Mesenchymal stem cells (MSCs) may improve myocardial function after I/R injury via paracrine effects, including the release of growth factors. Genetic modification of MSCs is an appealing method to enhance MSC paracrine action. Ablation of TNF receptor 1 (TNFR1), but not TNFR2, increases MSC growth factor production. In this study, therefore, we hypothesized that 1) preischemic infusion of MSCs derived from TNFR1 knockout (TNFR1KO) mice will further improve myocardial functional recovery and that 2) TNFR2KO and TNFR1/2KO will abolish MSC-mediated protection in the heart after I/R injury. Mesenchymal stem cells were harvested from adult C57BL/6J (wild-type 1 [WT1]), B6129SF2 (WT2), TNFR1KO, TNFR2KO, and TNFR1/2KO mice. Mesenchymal stem cells were cultured and adopted for experiments after passage 3. Isolated hearts from adult male Sprague-Dawley rats were subjected to 25 min of ischemia and 40 min of reperfusion (Langendorff model), during which time myocardial function was continuously monitored. Before ischemia, 1 mL of vehicle or 1 x 10(6) MSCs/mL from WT1, WT2, TNFR1KO, TNFR2KO, or TNFR1/2KO was infused into the hearts (n = 4-6 per group). Treatment of C57BL/6J mice with MSC before ischemia significantly increased cardiac function. TNFR1 knockout MSCs demonstrated greater cardioprotection when compared with WT MSCs after I/R, as exhibited by improved left ventricular developed pressure and +/-dp/dt. However, infusion of MSCs from TNFR2KO and TNFR1/2KO mice either offered no benefit or decreased MSC-mediated cardiac functional recovery in response to I/R when compared with WT MSCs. TNFR1 signaling may damage MSC paracrine effects and decrease MSC-mediated cardioprotection, whereas TNFR2 likely mediates beneficial effects in MSCs.

Role of tumor necrosis factor receptor 1 in sex differences of stem cell mediated cardioprotection.

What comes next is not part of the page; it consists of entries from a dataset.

import Summits.Ventures.CertifiedManyBodySolver.Transport.LTIPrimalHubbardChain
import HarnessLib

/-!
# Ventures/CertifiedManyBodySolver — Transport/LTIPrimalHubbardChainWindow.lean

Speedrun cell sr-mbsolver — LIT team (lit-1 gen-5), D-16 r36 / D-18 r72(c).
HONEST FRAMING: first certified bounds; not a superconductivity verdict; every number certified or labelled float.

The CANONICAL WINDOW of a lane-B `relax = lti(n)` Hubbard-chain row, `n + 3` consecutive sites `{-1, 0, 1, …, n+1} ⊂ ℤ`
(`chainWindow (-1) (n+1)`), its left sub-window `{-1, …, n}` (`chainWindow (-1) n`) and the unit translation: all window
hypotheses of `lti_primal_chain_energyPerSite_ge` (`Transport/LTIPrimalHubbardChain.lean`) — inclusion, translate inside the
window, `{-1,0,1} ⊆` window, initial segment, monotone translate, order-interval image — are PROVED here once and for all, so that
a by-value node stated over `Op (PolySite (chainWindow (-1) (n+1))) 4` transports with no side condition:
`lti_primal_chainWindow_energyDensity_ge` (half filling) and `lti_primal_chainWindow_energyDensityAt_ge` (filling `p/q`).
[cite: KullEtAl2024, §II.B, §VI.B] [cite: Han2020Bootstrap, §2]
-/

noncomputable section

open Matrix Complex Filter Topology
open scoped ComplexOrder
open Literature.Probability.LatticeModels
open Literature.MathematicalPhysics.QuantumLattice
open Literature.MathematicalPhysics.QuantumLattice.HubbardWave0
open Literature.MathematicalPhysics.QuantumLattice.ThermodynamicLimit
open Literature.MathematicalPhysics.QuantumLattice.JordanWigner
open Literature.MathematicalPhysics.QuantumManyBody.StateRelaxation

namespace Summit.Ventures.CertifiedManyBodySolver.Transport

/-! ### Chain windows `{a, …, b} ⊂ ℤ` -/

section Window

/-- The chain window `{a, a+1, …, b} ⊂ ℤ = ℤ¹` as a finite set of sites. [cite: KullEtAl2024, §II.B] -/
def chainWindow (a b : ℤ) : Finset (Site 1) :=
  (Finset.Icc a b).map ⟨fun z _ => z, fun z w h => by simpa using congrFun h 0⟩

/-- Membership in a chain window is the coordinate bound `a ≤ x₀ ≤ b`. [folklore] -/
theorem mem_chainWindow {a b : ℤ} {x : Site 1} : x ∈ chainWindow a b ↔ a ≤ x 0 ∧ x 0 ≤ b := by
  constructor
  · intro h
    obtain ⟨z, hz, rfl⟩ := Finset.mem_map.1 h
    exact Finset.mem_Icc.1 hz
  · intro h
    refine Finset.mem_map.2 ⟨x 0, Finset.mem_Icc.2 h, funext fun i => ?_⟩
    rw [Subsingleton.elim i 0]
    rfl

/-- Chain windows are monotone in the right end point. [folklore] -/
theorem chainWindow_mono_right (a : ℤ) {b b' : ℤ} (h : b ≤ b') : chainWindow a b ⊆ chainWindow a b' := fun x hx => by
  rw [mem_chainWindow] at hx ⊢
  exact ⟨hx.1, hx.2.trans h⟩

/-- The unit translate of `{a, …, b}` lies in `{a, …, b+1}`. [folklore] -/
theorem affShiftSet_chainWindow_subset (a b : ℤ) :
    affShiftSet 1 (unitVec 0) (chainWindow a b) ⊆ chainWindow a (b + 1) := by
  intro x hx
  obtain ⟨y, hy, rfl⟩ := Finset.mem_map.1 hx
  rw [mem_chainWindow] at hy
  rw [mem_chainWindow]
  simp only [Function.Embedding.coeFn_mk, affSite_apply, Units.val_one, one_mul, unitVec, Pi.single_eq_same]
  omega

/-- `{-1, 0, 1} ⊆ {-1, …, b}` for `b ≥ 1`. [folklore] -/
theorem thicken_zero_one_subset_chainWindow {b : ℤ} (hb : 1 ≤ b) :
    thicken ({0} : Finset (Site 1)) 1 ⊆ chainWindow (-1) b := by
  intro x hx
  rw [thicken_singleton_zero_one, mem_box] at hx
  rw [mem_chainWindow]
  have h := hx 0
  push_cast at h
  omega

/-- `0 ∈ {-1, …, b}` for `b ≥ 0`. [folklore] -/
theorem zero_mem_chainWindow {b : ℤ} (hb : 0 ≤ b) : (0 : Site 1) ∈ chainWindow (-1) b := by
  rw [mem_chainWindow]
  simp only [Pi.zero_apply]
  omega

/-- The site order of `ℤ¹` is the order of the coordinate: `p ≤ q ↔ p₀ ≤ q₀`. [folklore] -/
theorem PolySite.le_iff_apply {Λ : Finset (Site 1)} (p q : PolySite Λ) : p ≤ q ↔ ofLex p.1 0 ≤ ofLex q.1 0 := by
  rw [← Subtype.coe_le_coe]
  exact Pi.lex_le_iff_of_unique

/-- The site order of `ℤ¹` is the order of the coordinate: `p < q ↔ p₀ < q₀`. [folklore] -/
theorem PolySite.lt_iff_apply {Λ : Finset (Site 1)} (p q : PolySite Λ) : p < q ↔ ofLex p.1 0 < ofLex q.1 0 := by
  rw [← Subtype.coe_lt_coe]
  exact Pi.Lex.lt_iff_of_unique

/-- The range of the inclusion `Λ₀ ↪ Λ'` consists of the sites of `Λ'` lying in `Λ₀`. [folklore] -/
theorem PolySite.mem_range_incl_iff {d : ℕ} {Λ₀ Λ' : Finset (Site d)} (h : Λ₀ ⊆ Λ') (q : PolySite Λ') :
    q ∈ Set.range (PolySite.incl h) ↔ ofLex q.1 ∈ Λ₀ := by
  constructor
  · rintro ⟨y, rfl⟩
    exact PolySite.ofLex_mem y
  · intro hq
    exact ⟨⟨q.1, mem_lexSites.2 hq⟩, Subtype.ext rfl⟩

/-- **Initial segment**: the sites of `{-1, …, n}` form a lower set of the sites of `{-1, …, b}`. [folklore] -/
theorem isLowerSet_range_incl_chainWindow {n b : ℤ} (h : chainWindow (-1) n ⊆ chainWindow (-1) b) :
    IsLowerSet (Set.range (PolySite.incl h)) := by
  intro q p hpq hq
  rw [PolySite.mem_range_incl_iff, mem_chainWindow] at hq ⊢
  rw [PolySite.le_iff_apply] at hpq
  have hp := (mem_chainWindow.1 (PolySite.ofLex_mem p)).1
  exact ⟨hp, le_trans hpq hq.2⟩

/-- **The unit translation is strictly monotone** on the sites of a chain window. [folklore] -/
theorem strictMono_affEmb_trans_incl {Λ₀ Λ' : Finset (Site 1)} (hsh : affShiftSet 1 (unitVec 0) Λ₀ ⊆ Λ') :
    StrictMono ((PolySite.affEmb 1 (unitVec 0) Λ₀).trans (PolySite.incl hsh)) := by
  intro y y' hyy
  rw [PolySite.lt_iff_apply] at hyy ⊢
  simp only [Function.Embedding.trans_apply, PolySite.coe_incl, PolySite.ofLex_coe_affEmb, affSite_apply, Units.val_one,
    one_mul]
  linarith

/-- The image of `{-1, …, n}` under the unit translation into `{-1, …, n+1}` consists of the sites with coordinate `≥ 0`.
[folklore] -/
theorem mem_range_affEmb_trans_incl_iff (n : ℤ)
    (hsh : affShiftSet 1 (unitVec 0) (chainWindow (-1) n) ⊆ chainWindow (-1) (n + 1)) (r : PolySite (chainWindow (-1) (n + 1))) :
    r ∈ Set.range ((PolySite.affEmb 1 (unitVec 0) (chainWindow (-1) n)).trans (PolySite.incl hsh)) ↔ 0 ≤ ofLex r.1 0 := by
  constructor
  · rintro ⟨y, rfl⟩
    have hy := (mem_chainWindow.1 (PolySite.ofLex_mem y)).1
    simp only [Function.Embedding.trans_apply, PolySite.coe_incl, PolySite.ofLex_coe_affEmb, affSite_apply, Units.val_one,
      one_mul, unitVec, Pi.single_eq_same]
    omega
  · intro hr
    have hr' := mem_chainWindow.1 (PolySite.ofLex_mem r)
    have hy : (fun _ : Fin 1 => ofLex r.1 0 - 1) ∈ chainWindow (-1) n := by
      rw [mem_chainWindow]
      omega
    refine ⟨PolySite.pt _ hy, Subtype.ext ?_⟩
    have hsite : affSite 1 (unitVec 0) (fun _ : Fin 1 => ofLex r.1 0 - 1) = ofLex r.1 := by
      funext i
      rw [Subsingleton.elim i 0, affSite_apply, Units.val_one, one_mul, unitVec, Pi.single_eq_same]
      ring
    show toLex (affSite 1 (unitVec 0) (ofLex (PolySite.pt _ hy).1)) = r.1
    rw [PolySite.ofLex_coe_pt, hsite, toLex_ofLex]

/-- **Order interval**: the image of `{-1, …, n}` under the unit translation is an order-connected set of sites of
`{-1, …, n+1}`. [folklore] -/
theorem ordConnected_range_affEmb_trans_incl (n : ℤ)
    (hsh : affShiftSet 1 (unitVec 0) (chainWindow (-1) n) ⊆ chainWindow (-1) (n + 1)) :
    (Set.range ((PolySite.affEmb 1 (unitVec 0) (chainWindow (-1) n)).trans (PolySite.incl hsh))).OrdConnected := by
  refine Set.ordConnected_iff.2 fun p hp q _ _ r hr => ?_
  rw [mem_range_affEmb_trans_incl_iff] at hp ⊢
  exact le_trans hp ((PolySite.le_iff_apply p r).1 hr.1)

end Window

/-! ### The canonical window: transport with no side condition -/

section Canonical

/-- **THEOREM B0, fermion case, canonical window, half filling.** For the window `W = {-1, 0, …, n+1}` (`n + 3` sites), its
left sub-window `W₀ = {-1, …, n}` and the unit translation: if `E ≤ Re tr(h ρ)` for every window variable `ρ : Op (PolySite W) 4`
satisfying the rows of the by-value node (density target `1/2`), then `E ≤ hubbardChainEnergyDensity t U` (`U ≥ 0`).
[cite: KullEtAl2024, §II.B, §VI.B] [cite: Han2020Bootstrap, §2] [cite: Ruelle1969, §2.2] -/
theorem lti_primal_chainWindow_energyDensity_ge (t : ℝ) {U : ℝ} (hU : 0 ≤ U) (n : ℕ) {E : ℝ}
    (hclaim : ∀ ρ : Op (PolySite (chainWindow (-1) ((n : ℤ) + 1))) 4, ρ.PosSemidef → ρ.trace = 1 →
      spinPartialTrace ((PolySite.affEmb 1 (unitVec 0) (chainWindow (-1) (n : ℤ))).trans
          (PolySite.incl (affShiftSet_chainWindow_subset (-1) (n : ℤ)))) ρ =
        spinPartialTrace (PolySite.incl (chainWindow_mono_right (-1) (by omega : (n : ℤ) ≤ n + 1))) ρ →
      (∀ σ : Fin 2, ∀ k k' : TensorIndex (PolySite (chainWindow (-1) ((n : ℤ) + 1))) 4,
        (∑ x, if σ ∈ siteOcc (k x) then 1 else 0 : ℕ) ≠ (∑ x, if σ ∈ siteOcc (k' x) then 1 else 0 : ℕ) → ρ k k' = 0) →
      (∀ σ : Fin 2, ((toSpin (nAt 0 (zero_mem_chainWindow (by omega : (0 : ℤ) ≤ n + 1)) σ) * ρ).trace).re = 1 / 2) →
      (∀ k k' : TensorIndex (PolySite (chainWindow (-1) ((n : ℤ) + 1))) 4, starRingEnd ℂ (ρ k k') = ρ k k') →
      (∀ k k' : TensorIndex (PolySite (chainWindow (-1) ((n : ℤ) + 1))) 4, ‖ρ k k'‖ ≤ 1) →
      E ≤ ((toSpin (fermionEmbed (PolySite.incl (thicken_zero_one_subset_chainWindow (by omega : (1 : ℤ) ≤ n + 1)))
        ((hubbardFermionInteraction 1 t U).meanEnergyObs 1)) * ρ).trace).re) :
    E ≤ hubbardChainEnergyDensity t U :=
  lti_primal_chainEnergyDensity_ge t hU _ (unitVec 0) _ _ _ (isLowerSet_range_incl_chainWindow _)
    (strictMono_affEmb_trans_incl _) (ordConnected_range_affEmb_trans_incl (n : ℤ) _) hclaim

/-- **THEOREM B0, fermion case, canonical window, filling `p/q`.** As `lti_primal_chainWindow_energyDensity_ge`, with density
target `p/(2q)` per spin (`1 ≤ q`, `p ≤ 2q`, `U ≥ 0`): `E ≤ hubbardChainEnergyDensityAt t U p q`.
[cite: KullEtAl2024, §II.B, §VI.B] [cite: Han2020Bootstrap, §2] [cite: Ruelle1969, §2.2] -/
theorem lti_primal_chainWindow_energyDensityAt_ge (t : ℝ) {U : ℝ} (hU : 0 ≤ U) {p q : ℕ} (hq : 1 ≤ q) (hp : p ≤ 2 * q)
    (n : ℕ) {E : ℝ}
    (hclaim : ∀ ρ : Op (PolySite (chainWindow (-1) ((n : ℤ) + 1))) 4, ρ.PosSemidef → ρ.trace = 1 →
      spinPartialTrace ((PolySite.affEmb 1 (unitVec 0) (chainWindow (-1) (n : ℤ))).trans
          (PolySite.incl (affShiftSet_chainWindow_subset (-1) (n : ℤ)))) ρ =
        spinPartialTrace (PolySite.incl (chainWindow_mono_right (-1) (by omega : (n : ℤ) ≤ n + 1))) ρ →
      (∀ σ : Fin 2, ∀ k k' : TensorIndex (PolySite (chainWindow (-1) ((n : ℤ) + 1))) 4,
        (∑ x, if σ ∈ siteOcc (k x) then 1 else 0 : ℕ) ≠ (∑ x, if σ ∈ siteOcc (k' x) then 1 else 0 : ℕ) → ρ k k' = 0) →
      (∀ σ : Fin 2, ((toSpin (nAt 0 (zero_mem_chainWindow (by omega : (0 : ℤ) ≤ n + 1)) σ) * ρ).trace).re =
        (p : ℝ) / (2 * (q : ℝ))) →
      (∀ k k' : TensorIndex (PolySite (chainWindow (-1) ((n : ℤ) + 1))) 4, starRingEnd ℂ (ρ k k') = ρ k k') →
      (∀ k k' : TensorIndex (PolySite (chainWindow (-1) ((n : ℤ) + 1))) 4, ‖ρ k k'‖ ≤ 1) →
      E ≤ ((toSpin (fermionEmbed (PolySite.incl (thicken_zero_one_subset_chainWindow (by omega : (1 : ℤ) ≤ n + 1)))
        ((hubbardFermionInteraction 1 t U).meanEnergyObs 1)) * ρ).trace).re) :
    E ≤ hubbardChainEnergyDensityAt t U p q :=
  lti_primal_chainEnergyDensityAt_ge t hU hq hp _ (unitVec 0) _ _ _ (isLowerSet_range_incl_chainWindow _)
    (strictMono_affEmb_trans_incl _) (ordConnected_range_affEmb_trans_incl (n : ℤ) _) hclaim

end Canonical

end Summit.Ventures.CertifiedManyBodySolver.Transport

BACKGROUND: Mesenchymal stem cells (MSCs) hold great therapeutic potential for the repair and regeneration of ischemic tissue, possibly through the release of beneficial paracrine factors. Sex differences have been observed in the paracrine function of MSCs. Female stem cells produce lower proinflammatory cytokines and higher levels of growth factors compared with their male counterparts. Ablation of tumor necrosis factor receptor 1 (TNFR1) increases protective growth factor production by male, but not by female, MSCs. We therefore hypothesized the following: (1) that female MSCs would improve myocardial recovery compared with male MSCs after ischemia-reperfusion injury (I/R); and (2) that MSCs isolated from TNFR1 knock out male, but not female, mice, would improve postischemic myocardial recovery compared with their wild type (WT) counterparts. METHODS: Male adult Sprague-Dawley rat hearts were subjected to I/R by Langendorff isolated heart preparation. The MSCs were harvested from adult mice and cultured under normal conditions. Immediately prior to ischemia, one million MSCs were infused into the coronary circulation. Cardiac functional parameters were recorded continuously. RESULTS: Pretreatment with MSCs from either sex significantly increased postischemic myocardial recovery as evidenced by improved left ventricular developed pressure, contractility, and rate of relaxation. Infusion with female MSCs was associated with a greater degree of myocardial recovery after I/R compared with male MSCs. The TNFR1 deficiency increased the degree of myocardial recovery associated with male MSCs, but not with female MSCs. No additional cardioprotection was observed when TNFR1 was ablated in female MSCs. CONCLUSION: Sex differences influence the cardioprotective effects of both WT and TNFR1 ablated MSCs.